----- RECORDS SUPPLIED

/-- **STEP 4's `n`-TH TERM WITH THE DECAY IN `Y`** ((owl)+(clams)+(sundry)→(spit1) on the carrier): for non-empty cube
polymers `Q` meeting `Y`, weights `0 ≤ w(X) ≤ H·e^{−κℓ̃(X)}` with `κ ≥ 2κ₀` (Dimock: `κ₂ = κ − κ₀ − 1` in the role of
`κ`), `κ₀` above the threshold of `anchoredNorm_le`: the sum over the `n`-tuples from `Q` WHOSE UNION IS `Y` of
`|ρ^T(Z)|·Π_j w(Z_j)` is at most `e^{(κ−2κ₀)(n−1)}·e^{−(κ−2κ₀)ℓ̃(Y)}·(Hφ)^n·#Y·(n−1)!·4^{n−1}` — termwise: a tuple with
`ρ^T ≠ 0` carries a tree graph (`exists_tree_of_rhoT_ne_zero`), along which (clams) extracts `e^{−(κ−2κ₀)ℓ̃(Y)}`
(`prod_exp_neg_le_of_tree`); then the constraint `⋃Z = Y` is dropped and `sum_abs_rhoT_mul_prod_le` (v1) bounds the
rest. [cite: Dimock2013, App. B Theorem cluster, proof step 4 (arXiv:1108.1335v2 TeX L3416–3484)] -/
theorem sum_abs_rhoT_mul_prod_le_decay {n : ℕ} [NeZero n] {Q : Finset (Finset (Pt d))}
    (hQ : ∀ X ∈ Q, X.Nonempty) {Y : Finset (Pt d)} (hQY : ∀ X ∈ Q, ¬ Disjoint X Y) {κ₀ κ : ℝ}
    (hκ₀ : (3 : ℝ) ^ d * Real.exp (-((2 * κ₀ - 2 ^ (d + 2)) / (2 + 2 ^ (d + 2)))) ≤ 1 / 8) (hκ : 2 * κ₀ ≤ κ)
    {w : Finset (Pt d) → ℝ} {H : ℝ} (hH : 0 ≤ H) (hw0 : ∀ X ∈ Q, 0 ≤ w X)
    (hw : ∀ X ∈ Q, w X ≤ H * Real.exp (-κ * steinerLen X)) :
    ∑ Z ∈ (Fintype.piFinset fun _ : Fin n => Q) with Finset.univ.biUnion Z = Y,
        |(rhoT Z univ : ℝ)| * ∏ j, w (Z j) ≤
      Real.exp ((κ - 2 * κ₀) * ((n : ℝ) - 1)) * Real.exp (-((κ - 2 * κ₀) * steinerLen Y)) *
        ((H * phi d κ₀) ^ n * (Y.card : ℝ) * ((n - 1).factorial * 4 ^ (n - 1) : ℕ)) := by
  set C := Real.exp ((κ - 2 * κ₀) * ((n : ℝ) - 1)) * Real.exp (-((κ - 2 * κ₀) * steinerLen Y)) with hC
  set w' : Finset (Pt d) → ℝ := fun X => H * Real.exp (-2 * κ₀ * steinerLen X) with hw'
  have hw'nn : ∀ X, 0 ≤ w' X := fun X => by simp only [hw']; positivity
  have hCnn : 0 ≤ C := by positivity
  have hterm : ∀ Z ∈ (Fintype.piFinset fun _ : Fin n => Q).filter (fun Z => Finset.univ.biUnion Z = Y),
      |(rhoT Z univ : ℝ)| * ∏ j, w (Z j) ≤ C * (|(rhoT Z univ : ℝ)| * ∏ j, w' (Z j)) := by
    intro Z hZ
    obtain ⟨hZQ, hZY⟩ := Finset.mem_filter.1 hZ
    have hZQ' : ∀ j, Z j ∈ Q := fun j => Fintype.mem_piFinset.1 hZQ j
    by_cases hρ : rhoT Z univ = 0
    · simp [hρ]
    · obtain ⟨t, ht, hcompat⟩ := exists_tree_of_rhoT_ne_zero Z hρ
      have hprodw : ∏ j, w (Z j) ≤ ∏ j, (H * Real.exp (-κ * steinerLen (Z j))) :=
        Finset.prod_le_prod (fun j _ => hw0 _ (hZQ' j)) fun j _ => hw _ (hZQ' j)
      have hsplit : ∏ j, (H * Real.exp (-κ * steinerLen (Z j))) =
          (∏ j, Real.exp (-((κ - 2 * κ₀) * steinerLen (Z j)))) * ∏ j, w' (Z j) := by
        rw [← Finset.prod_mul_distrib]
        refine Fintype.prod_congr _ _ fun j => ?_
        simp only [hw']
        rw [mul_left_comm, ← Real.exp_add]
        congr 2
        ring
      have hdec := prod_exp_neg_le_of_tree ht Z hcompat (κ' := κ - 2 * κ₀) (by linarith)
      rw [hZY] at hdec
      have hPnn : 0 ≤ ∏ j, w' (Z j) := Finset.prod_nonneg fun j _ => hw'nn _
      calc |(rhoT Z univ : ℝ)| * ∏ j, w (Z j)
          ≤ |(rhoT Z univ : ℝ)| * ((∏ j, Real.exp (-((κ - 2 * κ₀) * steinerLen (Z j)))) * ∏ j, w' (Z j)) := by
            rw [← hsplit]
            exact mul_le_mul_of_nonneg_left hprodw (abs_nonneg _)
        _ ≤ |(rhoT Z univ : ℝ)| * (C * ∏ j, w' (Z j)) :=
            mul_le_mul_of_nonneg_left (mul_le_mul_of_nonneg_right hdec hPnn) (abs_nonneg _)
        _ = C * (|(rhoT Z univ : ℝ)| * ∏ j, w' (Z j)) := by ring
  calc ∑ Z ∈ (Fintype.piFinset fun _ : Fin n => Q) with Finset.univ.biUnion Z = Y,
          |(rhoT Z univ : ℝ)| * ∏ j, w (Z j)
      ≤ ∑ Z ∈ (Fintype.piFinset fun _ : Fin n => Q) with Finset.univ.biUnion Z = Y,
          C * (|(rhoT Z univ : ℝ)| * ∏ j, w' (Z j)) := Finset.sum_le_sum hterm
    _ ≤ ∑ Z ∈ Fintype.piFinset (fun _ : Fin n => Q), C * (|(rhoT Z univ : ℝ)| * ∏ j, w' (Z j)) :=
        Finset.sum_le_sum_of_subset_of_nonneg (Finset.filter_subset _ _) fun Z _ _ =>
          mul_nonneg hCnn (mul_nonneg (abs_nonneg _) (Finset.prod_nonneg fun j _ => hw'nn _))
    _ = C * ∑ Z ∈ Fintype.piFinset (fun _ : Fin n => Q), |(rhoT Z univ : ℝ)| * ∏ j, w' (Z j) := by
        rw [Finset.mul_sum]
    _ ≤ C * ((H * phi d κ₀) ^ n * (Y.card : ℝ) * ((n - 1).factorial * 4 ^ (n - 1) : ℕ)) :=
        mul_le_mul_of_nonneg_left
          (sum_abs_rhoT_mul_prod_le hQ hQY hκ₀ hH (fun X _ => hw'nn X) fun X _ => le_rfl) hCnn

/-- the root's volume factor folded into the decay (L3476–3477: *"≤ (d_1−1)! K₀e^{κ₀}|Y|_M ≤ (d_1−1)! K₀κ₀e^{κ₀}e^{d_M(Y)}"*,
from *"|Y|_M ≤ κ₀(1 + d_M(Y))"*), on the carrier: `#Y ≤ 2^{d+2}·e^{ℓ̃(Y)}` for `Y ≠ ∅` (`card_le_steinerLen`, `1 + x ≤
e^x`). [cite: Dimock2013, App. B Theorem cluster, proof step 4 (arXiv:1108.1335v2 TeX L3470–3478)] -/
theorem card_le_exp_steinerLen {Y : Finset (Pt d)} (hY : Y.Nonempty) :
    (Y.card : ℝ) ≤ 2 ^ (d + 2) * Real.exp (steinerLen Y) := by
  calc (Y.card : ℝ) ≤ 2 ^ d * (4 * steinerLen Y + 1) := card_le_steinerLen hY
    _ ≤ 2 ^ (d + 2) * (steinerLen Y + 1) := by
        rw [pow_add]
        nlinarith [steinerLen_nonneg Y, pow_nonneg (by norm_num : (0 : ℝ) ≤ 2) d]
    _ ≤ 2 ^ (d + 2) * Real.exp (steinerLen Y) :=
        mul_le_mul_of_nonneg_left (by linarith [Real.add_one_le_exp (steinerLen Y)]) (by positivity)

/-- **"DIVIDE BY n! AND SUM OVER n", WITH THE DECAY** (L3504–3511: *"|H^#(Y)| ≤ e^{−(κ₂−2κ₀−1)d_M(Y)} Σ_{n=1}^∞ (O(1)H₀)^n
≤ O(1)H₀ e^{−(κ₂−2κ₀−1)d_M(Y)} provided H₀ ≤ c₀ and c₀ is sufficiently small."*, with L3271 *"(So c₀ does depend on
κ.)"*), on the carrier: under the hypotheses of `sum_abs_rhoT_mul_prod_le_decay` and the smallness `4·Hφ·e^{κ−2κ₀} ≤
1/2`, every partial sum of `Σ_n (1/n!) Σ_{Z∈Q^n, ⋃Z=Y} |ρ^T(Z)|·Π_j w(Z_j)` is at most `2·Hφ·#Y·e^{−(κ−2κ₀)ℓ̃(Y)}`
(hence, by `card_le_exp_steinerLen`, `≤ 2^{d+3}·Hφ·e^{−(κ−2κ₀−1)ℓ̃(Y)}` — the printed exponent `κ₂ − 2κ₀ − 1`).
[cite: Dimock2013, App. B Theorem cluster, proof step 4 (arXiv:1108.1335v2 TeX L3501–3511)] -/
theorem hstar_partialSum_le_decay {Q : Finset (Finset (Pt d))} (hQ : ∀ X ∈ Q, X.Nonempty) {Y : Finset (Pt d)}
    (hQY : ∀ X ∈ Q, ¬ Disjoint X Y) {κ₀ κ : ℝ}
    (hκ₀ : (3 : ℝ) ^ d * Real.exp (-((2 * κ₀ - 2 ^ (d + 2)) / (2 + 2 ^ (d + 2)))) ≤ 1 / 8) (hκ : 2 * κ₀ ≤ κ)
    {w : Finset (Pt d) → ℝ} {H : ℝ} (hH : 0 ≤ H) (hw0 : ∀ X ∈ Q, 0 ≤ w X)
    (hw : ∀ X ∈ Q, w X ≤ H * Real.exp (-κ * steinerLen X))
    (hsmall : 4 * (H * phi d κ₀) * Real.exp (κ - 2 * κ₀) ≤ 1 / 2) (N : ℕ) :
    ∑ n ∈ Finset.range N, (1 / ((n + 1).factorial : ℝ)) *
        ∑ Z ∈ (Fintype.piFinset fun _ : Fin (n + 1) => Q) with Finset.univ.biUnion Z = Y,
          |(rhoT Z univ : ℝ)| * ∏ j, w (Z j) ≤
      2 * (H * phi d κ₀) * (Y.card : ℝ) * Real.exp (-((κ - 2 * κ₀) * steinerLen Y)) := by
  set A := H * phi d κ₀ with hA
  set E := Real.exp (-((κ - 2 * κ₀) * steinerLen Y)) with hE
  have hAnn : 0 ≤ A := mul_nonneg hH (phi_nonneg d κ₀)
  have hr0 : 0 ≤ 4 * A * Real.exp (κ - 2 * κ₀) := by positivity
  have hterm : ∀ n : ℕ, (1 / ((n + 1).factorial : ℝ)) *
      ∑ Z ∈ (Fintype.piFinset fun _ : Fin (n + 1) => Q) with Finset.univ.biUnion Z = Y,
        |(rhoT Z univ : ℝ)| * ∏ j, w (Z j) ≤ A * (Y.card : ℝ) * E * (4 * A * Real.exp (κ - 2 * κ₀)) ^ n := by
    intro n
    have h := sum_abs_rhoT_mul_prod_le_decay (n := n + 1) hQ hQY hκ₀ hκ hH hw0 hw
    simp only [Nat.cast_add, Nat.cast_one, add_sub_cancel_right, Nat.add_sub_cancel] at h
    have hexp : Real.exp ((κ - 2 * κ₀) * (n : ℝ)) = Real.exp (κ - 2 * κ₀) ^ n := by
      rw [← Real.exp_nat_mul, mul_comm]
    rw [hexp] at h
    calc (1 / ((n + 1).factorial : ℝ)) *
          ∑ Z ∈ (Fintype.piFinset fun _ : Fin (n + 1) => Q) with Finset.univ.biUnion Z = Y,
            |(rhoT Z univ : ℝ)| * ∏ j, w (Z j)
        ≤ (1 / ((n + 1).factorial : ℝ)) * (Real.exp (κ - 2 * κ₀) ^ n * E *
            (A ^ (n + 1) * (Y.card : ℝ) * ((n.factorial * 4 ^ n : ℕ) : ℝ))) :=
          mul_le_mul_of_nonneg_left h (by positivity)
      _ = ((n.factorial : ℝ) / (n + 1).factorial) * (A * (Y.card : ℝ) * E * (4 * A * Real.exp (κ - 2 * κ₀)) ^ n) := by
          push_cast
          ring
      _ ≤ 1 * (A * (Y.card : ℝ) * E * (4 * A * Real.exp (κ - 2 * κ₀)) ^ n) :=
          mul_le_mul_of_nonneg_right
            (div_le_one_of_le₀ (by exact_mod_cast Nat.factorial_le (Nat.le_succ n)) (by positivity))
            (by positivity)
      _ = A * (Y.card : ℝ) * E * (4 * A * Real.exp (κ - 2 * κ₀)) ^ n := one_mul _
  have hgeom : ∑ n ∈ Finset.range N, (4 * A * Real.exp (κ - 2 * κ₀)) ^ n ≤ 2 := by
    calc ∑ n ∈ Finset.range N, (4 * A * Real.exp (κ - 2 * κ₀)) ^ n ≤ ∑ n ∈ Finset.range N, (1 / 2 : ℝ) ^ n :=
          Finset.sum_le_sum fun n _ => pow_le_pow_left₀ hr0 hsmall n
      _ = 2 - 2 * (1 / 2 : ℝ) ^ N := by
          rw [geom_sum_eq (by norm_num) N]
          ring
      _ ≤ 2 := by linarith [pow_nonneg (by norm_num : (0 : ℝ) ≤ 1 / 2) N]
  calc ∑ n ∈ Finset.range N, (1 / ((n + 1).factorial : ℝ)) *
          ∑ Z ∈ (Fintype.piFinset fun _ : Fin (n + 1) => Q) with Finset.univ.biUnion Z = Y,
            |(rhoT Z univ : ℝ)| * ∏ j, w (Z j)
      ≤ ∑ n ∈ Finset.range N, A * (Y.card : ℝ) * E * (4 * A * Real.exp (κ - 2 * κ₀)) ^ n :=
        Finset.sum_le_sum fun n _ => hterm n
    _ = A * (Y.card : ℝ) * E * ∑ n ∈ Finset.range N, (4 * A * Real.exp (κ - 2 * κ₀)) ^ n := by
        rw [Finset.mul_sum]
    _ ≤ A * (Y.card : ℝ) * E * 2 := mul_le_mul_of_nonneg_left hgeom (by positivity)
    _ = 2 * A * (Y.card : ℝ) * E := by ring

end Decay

----------
----- RECORDS SUPPLIED

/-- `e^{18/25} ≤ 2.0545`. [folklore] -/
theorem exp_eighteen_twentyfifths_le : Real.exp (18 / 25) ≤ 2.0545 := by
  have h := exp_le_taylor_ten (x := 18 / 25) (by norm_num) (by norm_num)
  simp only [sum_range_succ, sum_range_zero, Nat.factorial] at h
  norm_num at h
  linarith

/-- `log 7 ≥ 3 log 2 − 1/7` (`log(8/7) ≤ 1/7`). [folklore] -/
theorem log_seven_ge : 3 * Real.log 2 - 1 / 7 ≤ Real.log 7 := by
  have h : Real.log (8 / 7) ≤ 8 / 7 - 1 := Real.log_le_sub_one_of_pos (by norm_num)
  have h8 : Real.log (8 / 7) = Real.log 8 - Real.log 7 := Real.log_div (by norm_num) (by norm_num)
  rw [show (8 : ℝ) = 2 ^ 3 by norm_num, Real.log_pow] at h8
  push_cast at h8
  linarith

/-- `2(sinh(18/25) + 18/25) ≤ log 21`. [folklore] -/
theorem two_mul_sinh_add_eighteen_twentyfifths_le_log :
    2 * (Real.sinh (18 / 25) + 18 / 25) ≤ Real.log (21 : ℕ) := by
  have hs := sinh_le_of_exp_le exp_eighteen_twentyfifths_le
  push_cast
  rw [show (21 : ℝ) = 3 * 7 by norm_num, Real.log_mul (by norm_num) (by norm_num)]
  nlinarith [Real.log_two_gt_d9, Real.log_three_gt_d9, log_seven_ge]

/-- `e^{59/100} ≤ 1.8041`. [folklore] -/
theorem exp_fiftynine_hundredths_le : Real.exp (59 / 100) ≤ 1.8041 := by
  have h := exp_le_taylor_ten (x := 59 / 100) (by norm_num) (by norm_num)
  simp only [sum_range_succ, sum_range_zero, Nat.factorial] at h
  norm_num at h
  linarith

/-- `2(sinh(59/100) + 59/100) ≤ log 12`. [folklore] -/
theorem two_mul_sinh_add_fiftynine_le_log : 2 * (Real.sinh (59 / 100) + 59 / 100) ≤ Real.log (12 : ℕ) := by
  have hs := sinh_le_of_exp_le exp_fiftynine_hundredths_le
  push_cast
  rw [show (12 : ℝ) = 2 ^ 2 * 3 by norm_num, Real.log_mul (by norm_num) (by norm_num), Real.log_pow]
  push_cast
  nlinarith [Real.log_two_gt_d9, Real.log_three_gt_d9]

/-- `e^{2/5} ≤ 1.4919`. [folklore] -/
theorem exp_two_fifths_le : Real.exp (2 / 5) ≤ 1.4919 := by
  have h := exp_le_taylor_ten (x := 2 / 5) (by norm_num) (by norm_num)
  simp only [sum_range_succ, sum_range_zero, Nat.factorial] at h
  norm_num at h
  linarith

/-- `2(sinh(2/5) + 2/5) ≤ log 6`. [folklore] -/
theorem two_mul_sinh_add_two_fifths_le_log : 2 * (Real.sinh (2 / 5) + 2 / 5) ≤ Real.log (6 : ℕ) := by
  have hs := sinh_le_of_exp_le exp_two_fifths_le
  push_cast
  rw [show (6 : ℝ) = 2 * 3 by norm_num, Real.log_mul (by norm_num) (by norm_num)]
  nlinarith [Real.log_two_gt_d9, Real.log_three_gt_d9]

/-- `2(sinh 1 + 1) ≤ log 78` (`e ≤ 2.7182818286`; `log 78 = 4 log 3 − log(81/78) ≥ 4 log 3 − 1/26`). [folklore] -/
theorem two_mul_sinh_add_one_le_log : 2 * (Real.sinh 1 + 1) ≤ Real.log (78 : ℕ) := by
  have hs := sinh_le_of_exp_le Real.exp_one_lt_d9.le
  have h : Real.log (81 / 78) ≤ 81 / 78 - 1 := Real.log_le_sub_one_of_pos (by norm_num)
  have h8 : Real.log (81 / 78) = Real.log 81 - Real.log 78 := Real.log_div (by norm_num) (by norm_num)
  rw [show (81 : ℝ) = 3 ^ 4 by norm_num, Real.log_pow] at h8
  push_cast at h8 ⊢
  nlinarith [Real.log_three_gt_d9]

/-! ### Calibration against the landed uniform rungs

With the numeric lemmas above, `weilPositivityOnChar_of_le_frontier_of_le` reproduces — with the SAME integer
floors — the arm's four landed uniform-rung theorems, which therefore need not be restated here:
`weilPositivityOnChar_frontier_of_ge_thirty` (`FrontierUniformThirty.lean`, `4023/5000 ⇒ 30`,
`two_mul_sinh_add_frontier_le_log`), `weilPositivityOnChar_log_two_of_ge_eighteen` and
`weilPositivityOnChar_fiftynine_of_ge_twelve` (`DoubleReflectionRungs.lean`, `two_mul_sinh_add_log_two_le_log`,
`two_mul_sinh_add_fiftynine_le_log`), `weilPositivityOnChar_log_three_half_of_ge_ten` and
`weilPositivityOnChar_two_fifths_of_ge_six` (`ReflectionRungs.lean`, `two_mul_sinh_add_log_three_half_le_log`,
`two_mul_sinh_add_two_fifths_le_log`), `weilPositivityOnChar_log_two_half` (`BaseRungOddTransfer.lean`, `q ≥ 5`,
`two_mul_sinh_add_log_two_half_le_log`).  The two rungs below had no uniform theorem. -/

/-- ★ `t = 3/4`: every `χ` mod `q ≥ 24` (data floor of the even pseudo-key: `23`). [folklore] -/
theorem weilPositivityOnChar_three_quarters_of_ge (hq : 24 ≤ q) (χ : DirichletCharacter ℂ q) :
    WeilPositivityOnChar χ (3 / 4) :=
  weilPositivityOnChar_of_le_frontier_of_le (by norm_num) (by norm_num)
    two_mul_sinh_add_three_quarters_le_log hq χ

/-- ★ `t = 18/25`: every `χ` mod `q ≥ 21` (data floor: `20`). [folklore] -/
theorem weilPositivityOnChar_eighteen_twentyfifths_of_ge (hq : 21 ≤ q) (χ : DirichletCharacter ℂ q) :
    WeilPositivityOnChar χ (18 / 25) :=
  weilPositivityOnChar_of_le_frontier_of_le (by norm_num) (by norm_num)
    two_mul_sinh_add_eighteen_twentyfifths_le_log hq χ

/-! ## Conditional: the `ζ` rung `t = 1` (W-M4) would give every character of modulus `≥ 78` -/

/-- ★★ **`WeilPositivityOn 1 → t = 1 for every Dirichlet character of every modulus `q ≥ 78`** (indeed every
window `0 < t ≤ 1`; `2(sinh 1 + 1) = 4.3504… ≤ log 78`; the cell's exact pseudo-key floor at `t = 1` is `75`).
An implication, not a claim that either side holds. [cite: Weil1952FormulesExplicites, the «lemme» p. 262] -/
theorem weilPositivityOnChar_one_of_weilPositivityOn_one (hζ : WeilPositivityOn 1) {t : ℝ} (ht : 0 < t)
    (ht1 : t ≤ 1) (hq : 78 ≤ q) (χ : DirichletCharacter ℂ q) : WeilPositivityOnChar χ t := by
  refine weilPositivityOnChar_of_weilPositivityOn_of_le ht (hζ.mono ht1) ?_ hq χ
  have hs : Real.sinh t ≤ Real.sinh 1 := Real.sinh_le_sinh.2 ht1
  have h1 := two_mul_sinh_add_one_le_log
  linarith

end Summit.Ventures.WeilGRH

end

----------

→ **YOUR ASSIGNMENT**:
Using the entries above, return exactly the lines from the line with "for non-empty cube" to the line with "the role of", counting both of those lines.

→ **WRITTEN SOLUTION**:
/-- **STEP 4's `n`-TH TERM WITH THE DECAY IN `Y`** ((owl)+(clams)+(sundry)→(spit1) on the carrier): for non-empty cube
polymers `Q` meeting `Y`, weights `0 ≤ w(X) ≤ H·e^{−κℓ̃(X)}` with `κ ≥ 2κ₀` (Dimock: `κ₂ = κ − κ₀ − 1` in the role of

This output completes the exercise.